#### TASK BRIEF:
Every line from the one with "(fun n => MvPolynomial.map" through the end of the material should be written out character for character. Lines before it are excluded.
══════
import Mathlib
import HarnessLib
import Summits.ValiantsHypothesis.ValiantsHypothesis.Theses.MonotoneRestoration
import Summits.ValiantsHypothesis.ValiantsHypothesis.Theorems.MonotoneRestorationMonotoneRestorationQPSymmetricLB
import Literature.ModelTheory.FiniteModelTheory.DawarWilsenach2025Thm72
import Literature.Computability.AlgebraicComplexity.DawarWilsenach2025Proofs

/-!
# ValiantsHypothesis / MonotoneRestoration — `MonotoneRestorationQP`, line `Sketch`, stub W2a-1

Support file for crux item `stmt-ValiantsHypothesis-15886`
(`Summit.ValiantsHypothesis.ValiantsHypothesis.Theses.MonotoneRestoration.MonotoneRestorationQP`),
line `Sketch`, stub `stub_nonInjective_noQPSymmetric`.

The NON-INJECTIVE-MAPS polynomial
`NI_n := Σ_{ψ : [n] → [n] not injective} ∏_i x_{i, ψ i} = ∏_i (Σ_j x_{ij}) − per_n`
(nonnegative coefficients, bisymmetric, degree `n`) has no quasi-polynomial-size square-symmetric
circuits over `ℂ`. Proof: the landed pipeline `stub_symmetricLB_of_linearCountingWidth`
(Dawar–Wilsenach 2025, proof of Thm 7.1 for an arbitrary family) applied to the pairs of
`C^k`-equivalent bipartite graphs with different numbers of perfect matchings of
`DawarWilsenach2025_thm72_family` (taken at `k + 2 ≥ 2` pebble pairs). At a `0/1` adjacency matrix,
`NI_m` evaluates to `∏_v deg v − per(adjacency matrix)`; the permanents differ
(`eval_perPoly_adj_ne_of_card_perfectMatchings_ne`), while the degree products agree because
`≡^{C^2}` already matches degrees along a bijection (two rounds of the bijective pebble game,
`ckEquiv_exists_local_bijection`).

No new definitions.
-/

-- `Summit.ValiantsHypothesis.ValiantsHypothesis.…` is the tree's mandated single-conjunct layout
-- (Sub = Summit), so the duplicated namespace component is intended.
set_option linter.dupNamespace false

namespace Summit.ValiantsHypothesis.ValiantsHypothesis.Theorems

open Literature.Computability.AlgebraicComplexity
open Literature.ModelTheory.FiniteModelTheory

/-- **Two rounds of the bijective pebble game.** If `X ≡^{C^k} Y` with `k ≥ 2`, then Duplicator's
first bijection `f` and, for each pebbled `a`, her second bijection `g_a` satisfy
`a ~ b ↔ f a ~ g_a b`; in particular `deg a = deg (f a)` (colour refinement is subsumed by `C^2`).
[cite: AtseriasDawar2019, §2.1] -/
theorem ckEquiv_exists_local_bijection {α β : Type*} {X : SimpleGraph α} {Y : SimpleGraph β}
    {k : ℕ} (h : CkEquiv k X Y) (hk : 2 ≤ k) :
    ∃ f : α ≃ β, ∀ a : α, ∃ g : α ≃ β, ∀ b : α, X.Adj a b ↔ Y.Adj (f a) (g b) := by
  obtain ⟨S⟩ := h
  obtain ⟨f, hf⟩ := S.forth S.empty_mem (by rw [Set.ncard_empty]; omega)
  refine ⟨f, fun a => ?_⟩
  have ha : ({(a, f a)} : Set (α × β)) ∈ S.carrier := by
    rw [Set.singleton_def]
    exact hf a
  obtain ⟨g, hg⟩ := S.forth ha (by rw [Set.ncard_singleton]; omega)
  exact ⟨g, fun b => (S.isPartialIso_of_mem (hg b)).adj_iff
    (Set.mem_insert_of_mem _ (Set.mem_singleton _)) (Set.mem_insert _ _)⟩

open Classical in
/-- `C^2`-equivalent finite graphs have the same product of degrees (written as row sums of the
`0/1` adjacency matrix). [folklore] -/
theorem ckEquiv_prod_degree_eq {α β : Type*} [Fintype α] [Fintype β] {X : SimpleGraph α}
    {Y : SimpleGraph β} {k : ℕ} (h : CkEquiv k X Y) (hk : 2 ≤ k) (R : Type*) [CommSemiring R] :
    ∏ a : α, ∑ b : α, (if X.Adj a b then (1 : R) else 0) =
      ∏ v : β, ∑ w : β, (if Y.Adj v w then (1 : R) else 0) := by
  obtain ⟨f, hf⟩ := ckEquiv_exists_local_bijection h hk
  rw [← f.prod_comp (fun v : β => ∑ w : β, (if Y.Adj v w then (1 : R) else 0))]
  refine Fintype.prod_congr _ _ fun a => ?_
  obtain ⟨g, hg⟩ := hf a
  rw [← g.sum_comp (fun w : β => if Y.Adj (f a) w then (1 : R) else 0)]
  refine Fintype.sum_congr _ _ fun b => ?_
  rw [hg b]

/-- The generic permanent at a point `s`, as a sum over permutations of row-indexed products:
`per(s) = Σ_σ ∏_i s (i, σ i)`. [folklore] -/
theorem eval_perPoly_eq_sum_perm {m : ℕ} (R : Type*) [CommSemiring R] (s : Fin m × Fin m → R) :
    MvPolynomial.eval s (perPoly (Fin m) R) = ∑ σ : Equiv.Perm (Fin m), ∏ i, s (i, σ i) := by
  rw [eval_perPoly, ← Matrix.permanent_transpose]
  simp [Matrix.permanent, Matrix.transpose_apply, Matrix.of_apply]

/-- The sum over permutations of `∏_i s(i, σ i)` is the sum over INJECTIVE maps `ψ : [m] → [m]`
(on a finite set injective self-maps are the permutations). [folklore] -/
theorem sum_perm_eq_sum_filter_injective {m : ℕ} (R : Type*) [CommSemiring R]
    (F : (Fin m → Fin m) → R) :
    ∑ σ : Equiv.Perm (Fin m), F σ =
      ∑ ψ ∈ (Finset.univ : Finset (Fin m → Fin m)).filter (fun ψ => Function.Injective ψ), F ψ := by
  rw [Finset.sum_subtype ((Finset.univ : Finset (Fin m → Fin m)).filter
      (fun ψ => Function.Injective ψ)) (p := fun ψ => Function.Injective ψ) (by simp)]
  refine Fintype.sum_bijective (fun σ => ⟨σ, σ.injective⟩) ⟨?_, ?_⟩ _ _ (fun σ => rfl)
  · intro σ τ hστ
    exact Equiv.ext (congrFun (congrArg Subtype.val hστ))
  · rintro ⟨ψ, hψ⟩
    exact ⟨Equiv.ofBijective ψ (Finite.injective_iff_bijective.1 hψ), rfl⟩

/-- **Value of `NI_m`**: at any point `s`,
`NI_m(s) + per_m(s) = Σ_{all ψ} ∏_i s(i, ψ i) = ∏_i Σ_j s(i, j)`. [folklore] -/
theorem eval_nonInjective_add_eval_perPoly {m : ℕ} (s : Fin m × Fin m → ℂ) :
    MvPolynomial.eval s (MvPolynomial.map (Complex.ofRealHom.comp NNReal.toRealHom)
      (∑ ψ : Fin m → Fin m, if Function.Injective ψ then (0 : MvPolynomial (Fin m × Fin m) NNReal)
        else ∏ i : Fin m, MvPolynomial.X (i, ψ i))) +
      MvPolynomial.eval s (perPoly (Fin m) ℂ) = ∏ i : Fin m, ∑ j : Fin m, s (i, j) := by
  -- push `map` and `eval` through the sum
  have h1 : MvPolynomial.eval s (MvPolynomial.map (Complex.ofRealHom.comp NNReal.toRealHom)
      (∑ ψ : Fin m → Fin m, if Function.Injective ψ then (0 : MvPolynomial (Fin m × Fin m) NNReal)
        else ∏ i : Fin m, MvPolynomial.X (i, ψ i))) =
      ∑ ψ : Fin m → Fin m, if Function.Injective ψ then (0 : ℂ) else ∏ i : Fin m, s (i, ψ i) := by
    simp only [map_sum, apply_ite, map_zero, map_prod, MvPolynomial.map_X, MvPolynomial.eval_X]
  rw [h1, eval_perPoly_eq_sum_perm, sum_perm_eq_sum_filter_injective ℂ (fun ψ => ∏ i, s (i, ψ i)),
    Finset.sum_ite, Finset.sum_const_zero, zero_add, Finset.sum_filter_not_add_sum_filter,
    Fintype.prod_sum]

open Classical in
/-- **Value of `NI_m` at an adjacency matrix**: `NI_m(A_X) = ∏_v deg_X v − per(A_X)`.
[folklore] -/
theorem eval_nonInjective_adj {m : ℕ} (X : SimpleGraph (Fin m)) :
    MvPolynomial.eval (fun ij : Fin m × Fin m => if X.Adj ij.1 ij.2 then (1 : ℂ) else 0)
      (MvPolynomial.map (Complex.ofRealHom.comp NNReal.toRealHom)
        (∑ ψ : Fin m → Fin m, if Function.Injective ψ then (0 : MvPolynomial (Fin m × Fin m) NNReal)
          else ∏ i : Fin m, MvPolynomial.X (i, ψ i))) =
      (∏ a : Fin m, ∑ b : Fin m, (if X.Adj a b then (1 : ℂ) else 0)) -
        MvPolynomial.eval (fun ij : Fin m × Fin m => if X.Adj ij.1 ij.2 then (1 : ℂ) else 0)
          (perPoly (Fin m) ℂ) := by
  rw [eq_sub_iff_add_eq, eval_nonInjective_add_eval_perPoly]

open Classical in
/-- **Separation.** For `C^k`-equivalent (`k ≥ 2`) bipartite graphs with different numbers of
perfect matchings, `NI_m` takes different values at the two adjacency matrices: the degree
products agree and the permanents differ. [cite: DawarWilsenach2025, §7.1 (proof of Thm 7.1, p. 19)] -/
theorem eval_nonInjective_adj_ne {m k : ℕ} {X Y : SimpleGraph (Fin m)}
    (hX : ∃ s t : Set (Fin m), X.IsBipartiteWith s t ∧ s ∪ t = Set.univ)
    (hY : ∃ s t : Set (Fin m), Y.IsBipartiteWith s t ∧ s ∪ t = Set.univ)
    (hXY : CkEquiv k X Y) (hk : 2 ≤ k)
    (hPM : Nat.card {M : X.Subgraph // M.IsPerfectMatching} ≠
      Nat.card {M : Y.Subgraph // M.IsPerfectMatching}) :
    MvPolynomial.eval (fun ij : Fin m × Fin m => if X.Adj ij.1 ij.2 then (1 : ℂ) else 0)
      (MvPolynomial.map (Complex.ofRealHom.comp NNReal.toRealHom)
        (∑ ψ : Fin m → Fin m, if Function.Injective ψ then (0 : MvPolynomial (Fin m × Fin m) NNReal)
          else ∏ i : Fin m, MvPolynomial.X (i, ψ i))) ≠
    MvPolynomial.eval (fun ij : Fin m × Fin m => if Y.Adj ij.1 ij.2 then (1 : ℂ) else 0)
      (MvPolynomial.map (Complex.ofRealHom.comp NNReal.toRealHom)
        (∑ ψ : Fin m → Fin m, if Function.Injective ψ then (0 : MvPolynomial (Fin m × Fin m) NNReal)
          else ∏ i : Fin m, MvPolynomial.X (i, ψ i))) := by
  obtain ⟨s, t, hXb, hst⟩ := hX
  obtain ⟨s', t', hYb, hst'⟩ := hY
  have hper := eval_perPoly_adj_ne_of_card_perfectMatchings_ne hXb hst hYb hst' ℂ hPM
  have hdeg := ckEquiv_prod_degree_eq hXY hk ℂ
  rw [eval_nonInjective_adj, eval_nonInjective_adj, hdeg]
  intro h
  exact hper (sub_right_injective h)

/-- W2a-1: the non-injective-maps polynomial `NI_n = ∏_i (Σ_j x_ij) - per_n` has no
quasi-polynomial square-symmetric circuits: its counting width is linear (the Thm 7.2 pairs
separate it, since `C^2`-equivalence preserves the degree product), so the symmetric lower-bound
pipeline `stub_symmetricLB_of_linearCountingWidth` applies. [cite: DawarWilsenach2025, Thm 7.1] -/
theorem stub_nonInjective_noQPSymmetric : ¬ ∃ c : ℕ, ∀ n : ℕ, ∃ (G : Type) (_ : Fintype G)
      (C : LabelledArithCircuit ℂ (Fin n × Fin n) Unit G),
    C.IsSymmetric (Equiv.Perm (Fin n)) ∧
    C.eval (C.output ()) = MvPolynomial.map (Complex.ofRealHom.comp NNReal.toRealHom)
      (∑ ψ : Fin n → Fin n, if Function.Injective ψ then (0 : MvPolynomial (Fin n × Fin n) NNReal)
        else ∏ i : Fin n, MvPolynomial.X (i, ψ i)) ∧
    Fintype.card G ≤ 2 ^ ((Nat.log 2 n + c) ^ c) := by
  classical
  refine stub_symmetricLB_of_linearCountingWidth
    (fun n => MvPolynomial.map (Complex.ofRealHom.comp NNReal.toRealHom)
      (∑ ψ : Fin n → Fin n, if Function.Injective ψ then (0 : MvPolynomial (Fin n × Fin n) NNReal)
        else ∏ i : Fin n, MvPolynomial.X (i, ψ i))) ?_
  obtain ⟨c₀, hc₀⟩ := CFIMatching.DawarWilsenach2025_thm72_family
  refine ⟨3 * c₀, fun k => ?_⟩
  obtain ⟨m, hm, X, Y, hX, hY, hXY, hPM⟩ := hc₀ (k + 2)
  refine ⟨m, ?_, X, Y, hXY.mono (by omega), ?_⟩
  · have : c₀ * (k + 2) + c₀ = c₀ * k + 3 * c₀ := by ring
    nlinarith [this, Nat.zero_le (c₀ * k)]
  · have hind : ∀ Γ : SimpleGraph (Fin m),
        Set.indicator {ij : Fin m × Fin m | Γ.Adj ij.1 ij.2} (1 : Fin m × Fin m → ℂ) =
          fun ij : Fin m × Fin m => if Γ.Adj ij.1 ij.2 then (1 : ℂ) else 0 := by
      intro Γ
      funext ij
      by_cases h : Γ.Adj ij.1 ij.2 <;> simp [h]
    rw [hind X, hind Y]
    exact eval_nonInjective_adj_ne hX hY hXY (by omega) hPM

end Summit.ValiantsHypothesis.ValiantsHypothesis.Theorems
══════
#### RESPONSE BELOW:
    (fun n => MvPolynomial.map (Complex.ofRealHom.comp NNReal.toRealHom)
      (∑ ψ : Fin n → Fin n, if Function.Injective ψ then (0 : MvPolynomial (Fin n × Fin n) NNReal)
        else ∏ i : Fin n, MvPolynomial.X (i, ψ i))) ?_
  obtain ⟨c₀, hc₀⟩ := CFIMatching.DawarWilsenach2025_thm72_family
  refine ⟨3 * c₀, fun k => ?_⟩
  obtain ⟨m, hm, X, Y, hX, hY, hXY, hPM⟩ := hc₀ (k + 2)
  refine ⟨m, ?_, X, Y, hXY.mono (by omega), ?_⟩
  · have : c₀ * (k + 2) + c₀ = c₀ * k + 3 * c₀ := by ring
    nlinarith [this, Nat.zero_le (c₀ * k)]
  · have hind : ∀ Γ : SimpleGraph (Fin m),
        Set.indicator {ij : Fin m × Fin m | Γ.Adj ij.1 ij.2} (1 : Fin m × Fin m → ℂ) =
          fun ij : Fin m × Fin m => if Γ.Adj ij.1 ij.2 then (1 : ℂ) else 0 := by
      intro Γ
      funext ij
      by_cases h : Γ.Adj ij.1 ij.2 <;> simp [h]
    rw [hind X, hind Y]
    exact eval_nonInjective_adj_ne hX hY hXY (by omega) hPM

end Summit.ValiantsHypothesis.ValiantsHypothesis.Theorems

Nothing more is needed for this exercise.